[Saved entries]
------------------------------------------------------------------------

import Literature.MathematicalPhysics.QuantumFieldTheory.Balaban1983to89.DagDischargedII
import Literature.MathematicalPhysics.QuantumFieldTheory.Balaban1983to89.B11Prop7Assembly

/-!
# `Balaban1983to89.B11Prop7AssemblyThresholds` — T. Bałaban, *The variational problem and background fields in renormalization group
# method for lattice gauge theories*, Commun. Math. Phys. **102** (1985) 277–309, doi:10.1007/bf01229381
# [Balaban1985Variational]: **Proposition 7 (p. 299), Theorem 1 (p. 279) and the B11 leaf assembled from Props 2, 5, 6 with the located
# existence leaves of pp. 296–299 in THRESHOLDED form** — the steps (112) ↦ critical U₁ in (19)–(21), «Proposition 7 [6]» ↦ U_k in (18),
# (141)–(142) ↦ minimal are asked only for ε₁, ε₂ below a threshold `c`, as their printed sources are ([Balaban1985RegularSpaces] Prop. 7
# p. 100: «α₀, α₂ ≤ c»; (123)–(140) for small ε₁; the chart (47)/(112) is defined and one-to-one near 0 only, Prop. 3 p. 289)

statement-level bookkeeping over published theorems with citation tags; proofs = kernel composition of landed modules BY NAME; nothing here
is a claim about the Yang–Mills mass gap

PDF held: `paper:balaban1985-cmp102-variational-background` (journal page = PDF page + 276).

CITATION HEADER (lean-in-tree rule 2026-08-18) / WHAT IS REPRODUCED.  Cell `pub-ymgap`, Track A node N07 = [B11], prover seat
`pub-ymgap-dag-n07-a` (KNIT-BY-NAME), fourth module; a VARIANT of reader r08's `B11Prop7Assembly` §5–§7 (which it imports and does not
modify) answering the seat's typed finding F5 (dossier `HOME/pub-ymgap-dag-n07-a/N07-KNIT.md`): r08's located leaves
`ExistenceLeaves(Cap).crit112 ∕ axial18 ∕ minimal142` are typed for ALL ε₁, ε₂ > 0, while the assembly invokes them only at ε₁ ≤ a′₁ and
ε₂ = O(1)C₁B₃ε₁; here the same three located sentences are HYPOTHESES RESTRICTED TO ε₁, ε₂ ≤ c (explicit ∀-statements, no new structure),
and the assembly is re-run with a′₁ ↦ min{a₄/(2B₀C₁B₃), e₅/(O₂O₁C₁B₃), c, c/(O₁C₁B₃)}.  NO definition is introduced (theorems only).
§1 `exists_minimalOrbit_of_prop6_thr`: clause (ii) of Proposition 7 («If ε₁ ≦ a′₁, then there exists a minimal orbit in the space (6) with
   ε₀ = O(1)C₁B₃ε₁») from `B11.Prop6Printed` and the thresholded leaves (p. 296 after (122), p. 299 before (141)).
§2 `prop7From14_of_props_thr` (background-dependent form, both clauses; clause (i) = r08's `B11Prop7Assembly.atMostOneCriticalOrbit_of_props`
   BY NAME), `prop7Printed_of_props_thr` (the typed statement of record `B11.Prop7Printed B₃ C₁ famP`, with the Sect. A law (12)–(14) only for
   ε₁ ≤ a — the inductive hypothesis's range — and constants a₀ ↦ min{a₀, B₃a}, a′₁ ↦ min{a′₁, a}), `thm1Printed_of_props_thr`
   (`B11.thm1_of_prop7_prop8_sectF` BY NAME).
§3 `thr_of_existenceLeavesCap`: r08's unthresholded leaves give the thresholded hypotheses at every c (so every consumer of
   `ExistenceLeavesCap` is a consumer of this module); `b11Leaf_of_parts_thr`, `b11_main_of_parts_thr`: the B11 leaf `DagBinding.B11Leaf Z`
   and the node `Dag.B11_main (leavesP w P)` at a run bound to `Z`, from Props 2, 3, 4, 5, 6, 8, Sect. F, Prop 9 + the dictionary with
   THRESHOLDED leaves (the form honest lattice instances can be expected to meet).
HONEST SCOPE.  Propositions 2, 5, 6, 8, Sect. F, Prop 9, the bridge laws (15)–(18) and the three located steps are INPUTS (typed statements ∕
located sentences, never asserted); «minimal orbit» is the carrier's primitive (LOCAL reading, cell GAPS G-B11-E5g); the thresholds are
the printed «sufficiently small» of pp. 289, 296–299 made explicit as ONE constant c.  Count-neutral Track-A bookkeeping; NOT a discharge of
N07 (the B11 group is FREE at NODE 00 Stages 1–3); one finite T⁴ programme at fixed ε; Bałaban AS PRINTED with locators; nothing
continuum ∕ ℝ⁴ ∕ OS ∕ mass-gap ∕ Clay.
-/

namespace Literature.MathematicalPhysics.QuantumFieldTheory.Balaban1983to89.B11Prop7AssemblyThresholds

open Literature.MathematicalPhysics.QuantumFieldTheory.Balaban1983to89
open Literature.MathematicalPhysics.QuantumFieldTheory.Balaban1983to89.B11
open Literature.MathematicalPhysics.QuantumFieldTheory.Balaban1983to89.DagBinding
open Literature.MathematicalPhysics.QuantumFieldTheory.Balaban1983to89.B11Prop7Assembly (Bridge ExistenceLeavesCap)

variable {I : Type}

/-! ## §1. Clause (ii) of Proposition 7 with thresholded located leaves -/

/-- **Proposition 7, clause (ii), ASSEMBLED with THRESHOLDED leaves** («If ε₁ ≦ a′₁, then there exists a minimal orbit in the space (6)
with ε₀ = O(1)C₁B₃ε₁», p. 299): from `B11.Prop6Printed` (p. 296: *"Equation (111) has a solution belonging to the space (115) with
ε₄ = 2B₀C₁B₃ε₁, if 2B₀C₁B₃ε₁ ≦ a₄. This solution determines a critical configuration U₁ by the transformation (112)"*) and the located steps
(112) ↦ critical U₁ ∈ (19)–(21) with ε₂ = O₁C₁B₃ε₁ (`crit112`, for ε₁ ≤ c), axial gauge + «Proposition 7 [6]» ↦ U_k ∈ (18) critical with
ε₀ = O₂ε₂ (`axial18`, for ε₁, ε₂ ≤ c), (141)–(142) ↦ minimal in 𝔘(e), e ≤ e₅ (`minimal142`, for ε₁ ≤ c); with
a′₁ = min{a₄/(2B₀C₁B₃), e₅/(O₂O₁C₁B₃), c, c/(O₁C₁B₃)} and O(1) = O₂·O₁. [cite: Balaban1985Variational, Prop. 7 p.299; p.296; (112) p.294; (123)–(142) pp.296–299] -/
theorem exists_minimalOrbit_of_prop6_thr {famP : I → VarProblemX} {famD : I → LGData}
    (β : ∀ i, Bridge (famP i) (famD i)) {B₀ B₃ C₁ O₁ O₂ e₅ c : ℝ}
    (crit112 : ∀ (i : I) (ε₁ : ℝ) (V : (famP i).Bdry) (U₀ : (famD i).Cfg) (A₁ : (famD i).Fld), 0 < ε₁ → ε₁ ≤ c →
      (famD i).Sat14 (C₁ * B₃ * ε₁) (C₁ * ε₁) ((β i).bdry V) U₀ → (famD i).Sol111 ((β i).bdry V) U₀ A₁ →
      (famD i).nMax U₀ A₁ < 3 * B₀ * C₁ * B₃ * ε₁ →
        (famD i).CritL ((β i).bdry V) U₀ ((famD i).T112 ((β i).bdry V) U₀ A₁) ∧
          (famD i).In19_21 (O₁ * C₁ * B₃ * ε₁) ((β i).bdry V) U₀ ((famD i).T112 ((β i).bdry V) U₀ A₁))
    (axial18 : ∀ (i : I) (ε₁ ε₂ : ℝ) (V : (famP i).Bdry) (U₀ : (famD i).Cfg) (U₁ : (famD i).Pert),
      0 < ε₁ → ε₁ ≤ c → 0 < ε₂ → ε₂ ≤ c →
      (famD i).Sat14 (C₁ * B₃ * ε₁) (C₁ * ε₁) ((β i).bdry V) U₀ → (famD i).In19_21 ε₂ ((β i).bdry V) U₀ U₁ →
      (famD i).CritL ((β i).bdry V) U₀ U₁ →
        ∃ u : (famD i).GT, (famD i).Restricted U₀ u ∧ (famP i).InU (O₂ * ε₂) ((β i).emb U₀ ((famD i).toAxial U₀ U₁ u)) ∧
          (famP i).InB V ((β i).emb U₀ ((famD i).toAxial U₀ U₁ u)) ∧
          (famP i).IsCritical V ((β i).emb U₀ ((famD i).toAxial U₀ U₁ u)))
    (minimal142 : ∀ (i : I) (e ε₁ : ℝ) (V : (famP i).Bdry) (U₀ : (famD i).Cfg) (U₁ : (famD i).Pert) (u : (famD i).GT),
      e ≤ e₅ → 0 < ε₁ → ε₁ ≤ c →
      (famD i).Sat14 (C₁ * B₃ * ε₁) (C₁ * ε₁) ((β i).bdry V) U₀ → (famD i).CritL ((β i).bdry V) U₀ U₁ →
      (famD i).Restricted U₀ u → (famP i).InU e ((β i).emb U₀ ((famD i).toAxial U₀ U₁ u)) →
      (famP i).InB V ((β i).emb U₀ ((famD i).toAxial U₀ U₁ u)) → (famP i).IsCritical V ((β i).emb U₀ ((famD i).toAxial U₀ U₁ u)) →
        (famP i).OnMinimalOrbit e V ((β i).emb U₀ ((famD i).toAxial U₀ U₁ u)))
    (hB₀ : 0 < B₀) (hB₃ : 0 < B₃) (hC₁ : 0 < C₁) (hO₁ : 0 < O₁) (hO₂ : 0 < O₂) (he₅ : 0 < e₅) (hc : 0 < c)
    (h6 : Prop6Printed B₀ B₃ C₁ famD) :
    ∃ a₁' O : ℝ, 0 < a₁' ∧ 0 < O ∧ ∀ i : I, ∀ ε₁ : ℝ, 0 < ε₁ → ε₁ ≤ a₁' →
      ∀ (V : (famP i).Bdry) (U₀ : (famD i).Cfg), (famD i).Sat14 (C₁ * B₃ * ε₁) (C₁ * ε₁) ((β i).bdry V) U₀ →
        ∃ U : (famP i).Cfg, (famP i).OnMinimalOrbit (O * C₁ * B₃ * ε₁) V U := by
  obtain ⟨a₄, ha₄, H6⟩ := h6
  have hK : 0 < 2 * B₀ * C₁ * B₃ := by positivity
  have hK' : 0 < O₂ * O₁ * C₁ * B₃ := by positivity
  have hK'' : 0 < O₁ * C₁ * B₃ := by positivity
  refine ⟨min (min (a₄ / (2 * B₀ * C₁ * B₃)) (e₅ / (O₂ * O₁ * C₁ * B₃))) (min c (c / (O₁ * C₁ * B₃))), O₂ * O₁,
    lt_min (lt_min (div_pos ha₄ hK) (div_pos he₅ hK')) (lt_min hc (div_pos hc hK'')), mul_pos hO₂ hO₁, ?_⟩
  intro i ε₁ hε₁ hε₁a V U₀ h14
  have h_a₄ : ε₁ ≤ a₄ / (2 * B₀ * C₁ * B₃) := hε₁a.trans ((min_le_left _ _).trans (min_le_left _ _))
  have h_e₅ : ε₁ ≤ e₅ / (O₂ * O₁ * C₁ * B₃) := hε₁a.trans ((min_le_left _ _).trans (min_le_right _ _))
  have h_c : ε₁ ≤ c := hε₁a.trans ((min_le_right _ _).trans (min_le_left _ _))
  have h_c' : ε₁ ≤ c / (O₁ * C₁ * B₃) := hε₁a.trans ((min_le_right _ _).trans (min_le_right _ _))
  -- p. 296: Prop. 6 at ε₄ = a₄, «if 2B₀C₁B₃ε₁ ≦ a₄»
  have h2B : 2 * B₀ * C₁ * B₃ * ε₁ ≤ a₄ := by
    have := (le_div_iff₀ hK).1 h_a₄
    linarith
  -- the cap: O₂O₁C₁B₃ε₁ ≤ e₅
  have hcap : O₂ * (O₁ * C₁ * B₃ * ε₁) ≤ e₅ := by
    have := (le_div_iff₀ hK').1 h_e₅
    linarith
  -- the threshold for ε₂ = O₁C₁B₃ε₁
  have hε₂pos : 0 < O₁ * C₁ * B₃ * ε₁ := by positivity
  have hε₂c : O₁ * C₁ * B₃ * ε₁ ≤ c := by
    have := (le_div_iff₀ hK'').1 h_c'
    linarith
  obtain ⟨⟨A₁, _, hsol, hA₁, _⟩, _, _⟩ := H6 i ε₁ a₄ hε₁ le_rfl h2B ((β i).bdry V) U₀ h14
  obtain ⟨hcritL, h19⟩ := crit112 i ε₁ V U₀ A₁ hε₁ h_c h14 hsol hA₁
  obtain ⟨u, hu, hInU, hInB, hcrit⟩ :=
    axial18 i ε₁ (O₁ * C₁ * B₃ * ε₁) V U₀ ((famD i).T112 ((β i).bdry V) U₀ A₁) hε₁ h_c hε₂pos hε₂c h14 h19 hcritL
  have hmin := minimal142 i (O₂ * (O₁ * C₁ * B₃ * ε₁)) ε₁ V U₀ ((famD i).T112 ((β i).bdry V) U₀ A₁) u
    hcap hε₁ h_c h14 hcritL hu hInU hInB hcrit
  have hO : O₂ * O₁ * C₁ * B₃ * ε₁ = O₂ * (O₁ * C₁ * B₃ * ε₁) := by ring
  rw [hO]
  exact ⟨_, hmin⟩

------------------------------------------------------------------------

= DIRECTIONS =
Retype exactly the lines from the start of the entries through the one with "and does not"; include both ends.

= OUTPUT =
import Literature.MathematicalPhysics.QuantumFieldTheory.Balaban1983to89.DagDischargedII
import Literature.MathematicalPhysics.QuantumFieldTheory.Balaban1983to89.B11Prop7Assembly

/-!
# `Balaban1983to89.B11Prop7AssemblyThresholds` — T. Bałaban, *The variational problem and background fields in renormalization group
# method for lattice gauge theories*, Commun. Math. Phys. **102** (1985) 277–309, doi:10.1007/bf01229381
# [Balaban1985Variational]: **Proposition 7 (p. 299), Theorem 1 (p. 279) and the B11 leaf assembled from Props 2, 5, 6 with the located
# existence leaves of pp. 296–299 in THRESHOLDED form** — the steps (112) ↦ critical U₁ in (19)–(21), «Proposition 7 [6]» ↦ U_k in (18),
# (141)–(142) ↦ minimal are asked only for ε₁, ε₂ below a threshold `c`, as their printed sources are ([Balaban1985RegularSpaces] Prop. 7
# p. 100: «α₀, α₂ ≤ c»; (123)–(140) for small ε₁; the chart (47)/(112) is defined and one-to-one near 0 only, Prop. 3 p. 289)

statement-level bookkeeping over published theorems with citation tags; proofs = kernel composition of landed modules BY NAME; nothing here
is a claim about the Yang–Mills mass gap

PDF held: `paper:balaban1985-cmp102-variational-background` (journal page = PDF page + 276).

CITATION HEADER (lean-in-tree rule 2026-08-18) / WHAT IS REPRODUCED.  Cell `pub-ymgap`, Track A node N07 = [B11], prover seat
`pub-ymgap-dag-n07-a` (KNIT-BY-NAME), fourth module; a VARIANT of reader r08's `B11Prop7Assembly` §5–§7 (which it imports and does not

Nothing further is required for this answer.